I was already out in the street and in front of Morgan’s house. I never slept in pyjamas. I wasn’t in that class.

The first thing I saw in the darkness of Morgan’s yard was the figure of a woman hurrying away from the house to the back gate that opened on to the sewage trace between Miguel Street and Alfonso Street.

It was drizzling now, not very hard, and in no time at all quite a crowd had joined me.

It was all a bit mysterious-the shout, the woman disappearing, the dark house.

Then we heard Mrs Morgan shouting, ‘Teresa Blake, Teresa Blake, what you doing with my man?’ It was a cry of great pain.

Mrs Bhakcu was at my side. ‘I always know about this Teresa, but I keep my mouth shut.’

Bhakcu said, ‘Yes, you know everything, like your mother.’

A light came on in the house.

Then it went off again.

We heard Mrs Morgan saying, ‘Why you fraid the light so for? Ain’t you is man? Put the light on, let we see the great big man you is.’

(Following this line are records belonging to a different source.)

import Summits.HodgeConjecture.HodgeConjecture.Theorems.F0P3cStCharTSCharTorusValue        -- ★∕filed (this seat) ④b part 1: `exists_exponents_char_torusChart`; brings ShellsTTLevels ∕ HyperbolicCore ∕ HTwoOfPsi ∕ PsmTransport ∕ VanDijkWeylSymm ∕ K0WeylG
import Summits.HodgeConjecture.HodgeConjecture.Theorems.F0P3cStCharTSL1MSplit              -- ★ p850770 (LH6-p01 g3) «(L1M) SPLIT»: the `hC` binder of record, `unitModulusChar_inv`
import Summits.HodgeConjecture.HodgeConjecture.Theorems.F0P3cStCharTSExpShellDecay         -- ★ (LH6-p03 g3) ④a «EXP-SHELL-DECAY»: `exists_shellDecay_min_of_exponents_of_valued` (the dominant half)
import HarnessLib

/-!
# F0 · P3c · line LH6 «StCharTS» — «DEC-SIGMA★» (road (L1M) ④b part 2): the `ω`-half bookkeeping — a shell-decay bound on the DOMINANT half of `M ∖ M_c` for
# `Θσ := (Δ∘ι).re · (Θ∘ι)` with `Θ` a class function at regular points holds on ALL of `M ∖ M_c` [Rogawski1990, §12.7 L. 12.7.2 (proof) p. 193; §12.2 p. 173]

Cell `pub/hodgecm-mathlib`, crux H413 = `stmt-HodgeConjecture-24833` (`--supports`, helper lane), route HCCMUnconditional; seat LH6-p05 (g3); desk F0P3-plan (g15)
09:14:01Z ∕ 09:18:17Z (shape of record = the `hC` binder of ★ `F0P3cStCharTSL1MSplit.integrable_of_compactPart_bound_of_shell_decay`).  THEOREMS ONLY, sorry-free,
★-only imports, no definition ∕ instance ∕ notation ∕ named fact.

THE MATHEMATICS.  `ω(α, z) = (σ(α)⁻¹, z)` swaps the two halves `|α_w| < 1` ∕ `|α_w| > 1` of `M ∖ M_c`, preserves `min(‖α‖, ‖α‖⁻¹)` (`‖σ(α)⁻¹‖ = ‖α‖⁻¹`), and
`ι(ω m) = w₀ ι(m) w₀⁻¹` (★ `torusChart_reflect`); van Dijk's weight is `W`-invariant (★ `vanDijkWeight_weylConj`) and a class function `Θ` (at the REGULAR point `ι m`,
`m ∉ M_c`, ★ (H2c)(H3″)) has `Θ(ι(ω m)) = Θ(ι m)`.  Hence a bound `‖Θσ m‖ ≤ C·min(‖m.1‖, ‖m.1‖⁻¹)^s` on the dominant half extends to all of `M ∖ M_c`
(`shellDecay_of_dominant_half`).  With ★ part 1 (`exists_exponents_char_torusChart`) and LH6-p03 (g3)'s ④a «EXP-SHELL-DECAY★» (the dominant half) this gives (DEC σ) of
LH6-p01 (g3)'s (TOR⁵) — assembled in `dec_sigma` below once ④a is ★.
HONEST LABEL: count-neutral; HC_CM is proved only modulo the 7 printed citations (2 remaining: hLiu418 = stmt-HodgeConjecture-24832, h413 = stmt-HodgeConjecture-24833)
until rung 0 closes.

## References
* [Rogawski1990] J. D. Rogawski, *Automorphic Representations of Unitary Groups in Three Variables*, Ann. of Math. Stud. 123 (1990): §12.7 L. 12.7.2 (proof) p. 193; §12.2 p. 173.
* [vanDijk1972] G. van Dijk, *Computation of certain induced characters of p-adic groups*, Math. Ann. 199 (1972), §2.
-/

set_option autoImplicit false
-- the mandated namespace has the single-problem summit's repeated segment (`HodgeConjecture.HodgeConjecture`)
set_option linter.dupNamespace false

noncomputable section

open NumberField IsDedekindDomain MeasureTheory Measure Topology Filter
open scoped NNReal ENNReal Pointwise MatrixGroups
open Literature.NumberTheory Literature.NumberTheory.Rogawski1990 Literature.NumberTheory.Automorphic Literature.NumberTheory.Automorphic.UnitaryGroup
open Summit.HodgeConjecture.HodgeConjecture.Cruxes.H413 Summit.HodgeConjecture.HodgeConjecture.Cruxes.H413.F0P3cStCharTSTorusDefs

namespace Summit.HodgeConjecture.HodgeConjecture.Cruxes.H413.F0P3cStCharTSDecSigma

variable (L : Type) [Field L] [NumberField L] [IsCMField L] (v : HeightOneSpectrum (𝓞 ↥(maximalRealSubfield L)))

/-- **`‖(ω m).1‖ = ‖m.1‖⁻¹`** (`(ω m).1 = σ(m.1)⁻¹`, `‖σ(u)‖ = ‖u‖` at the one place of a non-split `v`). [cite: Rogawski1990, §12.2 p. 173] -/
theorem unitModulusChar_reflect_fst (w : PlacesOver L v) (hw : IsCMField.complexConj L • w.1 = w.1)
    (m : ((LocalRing L v)ˣ × ↥(normOneUnits (conjLocal L (IsCMField.complexConj L) v)))) :
    unitModulusChar (LocalRing L v) ((Units.map ((conjLocal L (IsCMField.complexConj L) v : LocalRing L v →+* LocalRing L v) : LocalRing L v →* LocalRing L v) m.1)⁻¹) =
      (unitModulusChar (LocalRing L v) m.1)⁻¹ := by
  rw [F0P3cStCharTSL1MSplit.unitModulusChar_inv, F0P3cStCharTSShellWeight.unitModulusChar_eq_normAbs L v w hw,
    F0P3cStCharTSShellWeight.unitModulusChar_eq_normAbs L v w hw, Units.coe_map, MonoidHom.coe_coe,
    F0P3cStCharTSShellWeight.normAbs_conjLocal_apply L v w hw]

set_option maxHeartbeats 1600000 in
/-- **THE `ω`-HALF**: for `Θ` a class function at the regular elements of `U(Φ₃)(L⁺_v)`, a bound `‖(Δ(ι m)).re · Θ(ι m)‖ ≤ C·min(‖m.1‖, ‖m.1‖⁻¹)^s` on the
DOMINANT half `{m ∉ M_c | |m.1_w| < 1}` holds on all of `M ∖ M_c`. [cite: Rogawski1990, §12.7 L. 12.7.2 (proof) p. 193; §12.2 p. 173] [cite: vanDijk1972, §2] -/
theorem shellDecay_of_dominant_half (hns : ∀ w' : PlacesOver L v, IsCMField.complexConj L • w'.1 = w'.1) (w : PlacesOver L v)
    (Θ : Gqs L v → ℂ) (hΘcl : ∀ g : Gqs L v, IsRegularElt (g.val : GL (Fin 3) (LocalRing L v)) → ∀ h : Gqs L v, Θ (h * g * h⁻¹) = Θ g)
    {C s : ℝ}
    (hdom : ∀ m : ((LocalRing L v)ˣ × ↥(normOneUnits (conjLocal L (IsCMField.complexConj L) v))),
      m ∉ (((Submonoid.pi Set.univ (fun w : PlacesOver L v => (w.1.adicCompletionIntegers L).toSubring.toSubmonoid)).units.prod (⊤ : Subgroup ↥(normOneUnits (conjLocal L (IsCMField.complexConj L) v)))) : Subgroup ((LocalRing L v)ˣ × ↥(normOneUnits (conjLocal L (IsCMField.complexConj L) v)))) →
      Valued.v ((m.1 : LocalRing L v) w) < 1 →
        ‖(((vanDijkWeight L v (torusChart L v m)).re : ℝ) : ℂ) * Θ (((torusChart L v m : ↥(cmBorelTriple L 3 v).M) : ↥(unitaryGroupOfForm (conjLocal L (IsCMField.complexConj L) v) (cmLocalForm L 3 v))) : Gqs L v)‖ ≤
          C * (min ((unitModulusChar (LocalRing L v) m.1 : ℝ≥0) : ℝ) ((unitModulusChar (LocalRing L v) m.1 : ℝ≥0) : ℝ)⁻¹) ^ s) :
    ∀ m : ((LocalRing L v)ˣ × ↥(normOneUnits (conjLocal L (IsCMField.complexConj L) v))),
      m ∉ (((Submonoid.pi Set.univ (fun w : PlacesOver L v => (w.1.adicCompletionIntegers L).toSubring.toSubmonoid)).units.prod (⊤ : Subgroup ↥(normOneUnits (conjLocal L (IsCMField.complexConj L) v)))) : Subgroup ((LocalRing L v)ˣ × ↥(normOneUnits (conjLocal L (IsCMField.complexConj L) v)))) →
        ‖(((vanDijkWeight L v (torusChart L v m)).re : ℝ) : ℂ) * Θ (((torusChart L v m : ↥(cmBorelTriple L 3 v).M) : ↥(unitaryGroupOfForm (conjLocal L (IsCMField.complexConj L) v) (cmLocalForm L 3 v))) : Gqs L v)‖ ≤
          C * (min ((unitModulusChar (LocalRing L v) m.1 : ℝ≥0) : ℝ) ((unitModulusChar (LocalRing L v) m.1 : ℝ≥0) : ℝ)⁻¹) ^ s := by
  have hw : IsCMField.complexConj L • w.1 = w.1 := hns w
  haveI := PlacesOver.subsingleton_of_smul_eq (IsCMField.complexConj L) (IsCMField.complexConj_ne_one L) w hw
  obtain ⟨w₀, hw₀⟩ := F0P3U3PrincipalSeriesOpenCellTorusChar.exists_weylElt_three L v hns
  intro m hm
  -- `|m.1_w| ≠ 1`
  have hne : Valued.v ((m.1 : LocalRing L v) w) ≠ 1 := by
    intro h1
    refine hm (Subgroup.mem_prod.2 ⟨(F0P3cStCharTSTorusCompactPart.mem_unitsIntegers_iff L v m.1).2 fun w' => ?_, Subgroup.mem_top _⟩)
    rw [Subsingleton.elim w' w]; exact h1
  rcases lt_or_gt_of_ne hne with hlt | hgt
  · exact hdom m hm hlt
  · -- the reflected point `ω m` is dominant and off `M_c`; `Θσ (ω m) = Θσ m`; `min` is `ω`-invariant
    set m' : ((LocalRing L v)ˣ × ↥(normOneUnits (conjLocal L (IsCMField.complexConj L) v))) :=
      ((Units.map ((conjLocal L (IsCMField.complexConj L) v : LocalRing L v →+* LocalRing L v) : LocalRing L v →* LocalRing L v) m.1)⁻¹, m.2) with hm'
    have hm'c : m' ∉ (((Submonoid.pi Set.univ (fun w : PlacesOver L v => (w.1.adicCompletionIntegers L).toSubring.toSubmonoid)).units.prod (⊤ : Subgroup ↥(normOneUnits (conjLocal L (IsCMField.complexConj L) v)))) : Subgroup ((LocalRing L v)ˣ × ↥(normOneUnits (conjLocal L (IsCMField.complexConj L) v)))) :=
      F0P3cStCharTSHTwoOfPsi.reflect_not_mem_torusCompactPart L v hns hm
    have hm'1 : Valued.v ((m'.1 : LocalRing L v) w) < 1 := by
      show Valued.v ((((Units.map ((conjLocal L (IsCMField.complexConj L) v : LocalRing L v →+* LocalRing L v) : LocalRing L v →* LocalRing L v) m.1)⁻¹ :
        (LocalRing L v)ˣ) : LocalRing L v) w) < 1
      rw [F0P3cStCharTSHyperbolicSet.v_units_inv_apply, Units.coe_map, MonoidHom.coe_coe, F0P3cStCharTSHyperbolicSet.v_conjLocal_apply_of_nonsplit L v hns]
      exact inv_lt_one_of_one_lt₀ hgt
    have hb := hdom m' hm'c hm'1
    -- `ι m'` is the Weyl conjugate of `ι m`
    have hι : ((torusChart L v m' : ↥(cmBorelTriple L 3 v).M) : ↥(unitaryGroupOfForm (conjLocal L (IsCMField.complexConj L) v) (cmLocalForm L 3 v))) =
        w₀ * ((torusChart L v m : ↥(cmBorelTriple L 3 v).M) : ↥(unitaryGroupOfForm (conjLocal L (IsCMField.complexConj L) v) (cmLocalForm L 3 v))) * w₀⁻¹ :=
      F0P3cStCharTSVanDijkWeylSymm.torusChart_reflect L v w₀ hw₀ m
    have hΔ : vanDijkWeight L v (torusChart L v m') = vanDijkWeight L v (torusChart L v m) :=
      F0P3cStCharTSVanDijkWeylSymm.vanDijkWeight_weylConj L v w₀ hw₀ (torusChart L v m) (torusChart L v m') hι
    have hreg : IsRegularElt (((((torusChart L v m : ↥(cmBorelTriple L 3 v).M) : ↥(unitaryGroupOfForm (conjLocal L (IsCMField.complexConj L) v) (cmLocalForm L 3 v))) : Gqs L v)).val : GL (Fin 3) (LocalRing L v)) :=
      (F0P3cStCharTSHyperbolicCore.mem_hyperbolicSet_of_one_lt_v_trace L v hns w _
        ((F0P3cStCharTSHyperbolicSet.one_lt_v_trace_torusChart_iff L v hns w m).2 hne)).2
    have hΘ : Θ (((torusChart L v m' : ↥(cmBorelTriple L 3 v).M) : ↥(unitaryGroupOfForm (conjLocal L (IsCMField.complexConj L) v) (cmLocalForm L 3 v))) : Gqs L v) =
        Θ (((torusChart L v m : ↥(cmBorelTriple L 3 v).M) : ↥(unitaryGroupOfForm (conjLocal L (IsCMField.complexConj L) v) (cmLocalForm L 3 v))) : Gqs L v) := by
      have h := hΘcl _ hreg (w₀ : Gqs L v)
      have h' := congrArg (fun x : ↥(unitaryGroupOfForm (conjLocal L (IsCMField.complexConj L) v) (cmLocalForm L 3 v)) => Θ (x : Gqs L v)) hι
      exact h'.trans h
    have hmin : min ((unitModulusChar (LocalRing L v) m'.1 : ℝ≥0) : ℝ) ((unitModulusChar (LocalRing L v) m'.1 : ℝ≥0) : ℝ)⁻¹ =
        min ((unitModulusChar (LocalRing L v) m.1 : ℝ≥0) : ℝ) ((unitModulusChar (LocalRing L v) m.1 : ℝ≥0) : ℝ)⁻¹ := by
      have h1 : unitModulusChar (LocalRing L v) m'.1 = (unitModulusChar (LocalRing L v) m.1)⁻¹ := unitModulusChar_reflect_fst L v w hw m
      rw [h1, NNReal.coe_inv, inv_inv, min_comm]
    rw [hΔ, hΘ, hmin] at hb
    exact hb


set_option maxHeartbeats 4000000 in  -- cross-spelling `whnf` (measured class, as ★ part 1)
set_option synthInstance.maxHeartbeats 400000 in
/-- **(DEC σ) — «DEC-SIGMA★»: THE SHELL DECAY OF `D_G·χ_σ` ALONG THE SPLIT TORUS FOR A SQUARE-INTEGRABLE CLASS**, in the tokens of LH6-p01 (g3)'s (TOR⁵) ∕ the `hC`
binder of ★ `F0P3cStCharTSL1MSplit.integrable_of_compactPart_bound_of_shell_decay`: for `σ` square-integrable modulo the centre and `Θ` with the (M1) clauses
(locally constant at regular elements, represents `Tr σ`) and the class-function clause (CHAR-CL) at regular elements (the integrator plugs `Θ := 𝔇.char σ`):
`∃ C s, 0 < s ∧ ∀ m ∉ M_c, ‖(Δ(ι m)).re · Θ(ι m)‖ ≤ C · min(‖m.1‖, ‖m.1‖⁻¹)^s` — ★ part 1 `exists_exponents_char_torusChart` (CASSELMAN-CAP + TMULT + Casselman decay) on the
dominant half, ★ ④a `exists_shellDecay_min_of_exponents_of_valued` (LH6-p03 (g3)) for the geometric bound there, and the `ω`-half above.  Print: «for all square-integrable
`π`, the restriction of `D_G(γ)χ_π(γ)` to `M` is an integrable function» [L. 12.7.2 proof p. 193] — its decay half. [cite: Rogawski1990, §12.7 L. 12.7.2 (proof) p. 193]
[cite: Casselman1977, Thm. 5.2] [cite: Casselman1995, Thm. 4.4.6] -/
theorem dec_sigma (hns : ∀ w' : PlacesOver L v, IsCMField.complexConj L • w'.1 = w'.1) (w : PlacesOver L v)
    [MeasurableSpace (Gqs L v)] [BorelSpace (Gqs L v)]
    [MeasurableSpace (Gqs L v ⧸ Subgroup.center (Gqs L v))] [BorelSpace (Gqs L v ⧸ Subgroup.center (Gqs L v))]
    (μZ : Measure (Gqs L v ⧸ Subgroup.center (Gqs L v))) [μZ.IsHaarMeasure]
    (νQv : Measure (Gqs L v)) [νQv.IsHaarMeasure]
    (σ : IrrClass (Gqs L v)) (hσ : σ.IsSquareIntegrable μZ)
    (Θ : Gqs L v → ℂ) (hΘloc : ∀ x : Gqs L v, IsRegularElt (x.val : GL (Fin 3) (LocalRing L v)) → ∀ᶠ y in 𝓝 x, Θ y = Θ x)
    (hΘtr : ∀ φ : Gqs L v → ℂ, IsLocSmooth φ → σ.smoothTrace νQv φ = ∫ g, φ g * Θ g ∂νQv)
    (hΘcl : ∀ g : Gqs L v, IsRegularElt (g.val : GL (Fin 3) (LocalRing L v)) → ∀ h : Gqs L v, Θ (h * g * h⁻¹) = Θ g) :
    ∃ C s : ℝ, 0 < s ∧ ∀ m : ((LocalRing L v)ˣ × ↥(normOneUnits (conjLocal L (IsCMField.complexConj L) v))), m ∉ (((Submonoid.pi Set.univ (fun w : PlacesOver L v => (w.1.adicCompletionIntegers L).toSubring.toSubmonoid)).units.prod (⊤ : Subgroup ↥(normOneUnits (conjLocal L (IsCMField.complexConj L) v)))) : Subgroup ((LocalRing L v)ˣ × ↥(normOneUnits (conjLocal L (IsCMField.complexConj L) v)))) →
      ‖(((vanDijkWeight L v (torusChart L v m)).re : ℝ) : ℂ) * Θ (((torusChart L v m : ↥(cmBorelTriple L 3 v).M) : ↥(unitaryGroupOfForm (conjLocal L (IsCMField.complexConj L) v) (cmLocalForm L 3 v))) : Gqs L v)‖ ≤ C * (min ((unitModulusChar (LocalRing L v) m.1 : ℝ≥0) : ℝ) ((unitModulusChar (LocalRing L v) m.1 : ℝ≥0) : ℝ)⁻¹) ^ s := by
  obtain ⟨S, hSd, hval⟩ := F0P3cStCharTSCharTorusValue.exists_exponents_char_torusChart L v hns w μZ νQv σ hσ Θ hΘloc hΘtr
  obtain ⟨C, s, hs, hb⟩ := F0P3cStCharTSExpShellDecay.exists_shellDecay_min_of_exponents_of_valued L v hns w S
    (fun θ hθ => (hSd θ hθ).1) (fun θ hθ => (hSd θ hθ).2)
  refine ⟨C, s, hs, shellDecay_of_dominant_half L v hns w Θ hΘcl fun m hm hlt => ?_⟩
  rw [hval m hlt]
  exact hb m hm hlt

end Summit.HodgeConjecture.HodgeConjecture.Cruxes.H413.F0P3cStCharTSDecSigma

end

The light went on; then off again.

We heard Morgan’s voice, but it was so low we couldn’t make out what he was saying.

Mrs Morgan said, ‘Yes, hero.’ And the light came on again.

We heard Morgan mumbling again.

Mrs Morgan said, ‘No, hero.’

The light went off; then it went on.

Mrs Morgan was saying, ‘Leave the light on. Come, let we show the big big hero to the people in the street. Come, let we show them what man really make like. You is not a anti-man, you is real man. You ain’t only make ten children with me, you going to make more with somebody else.’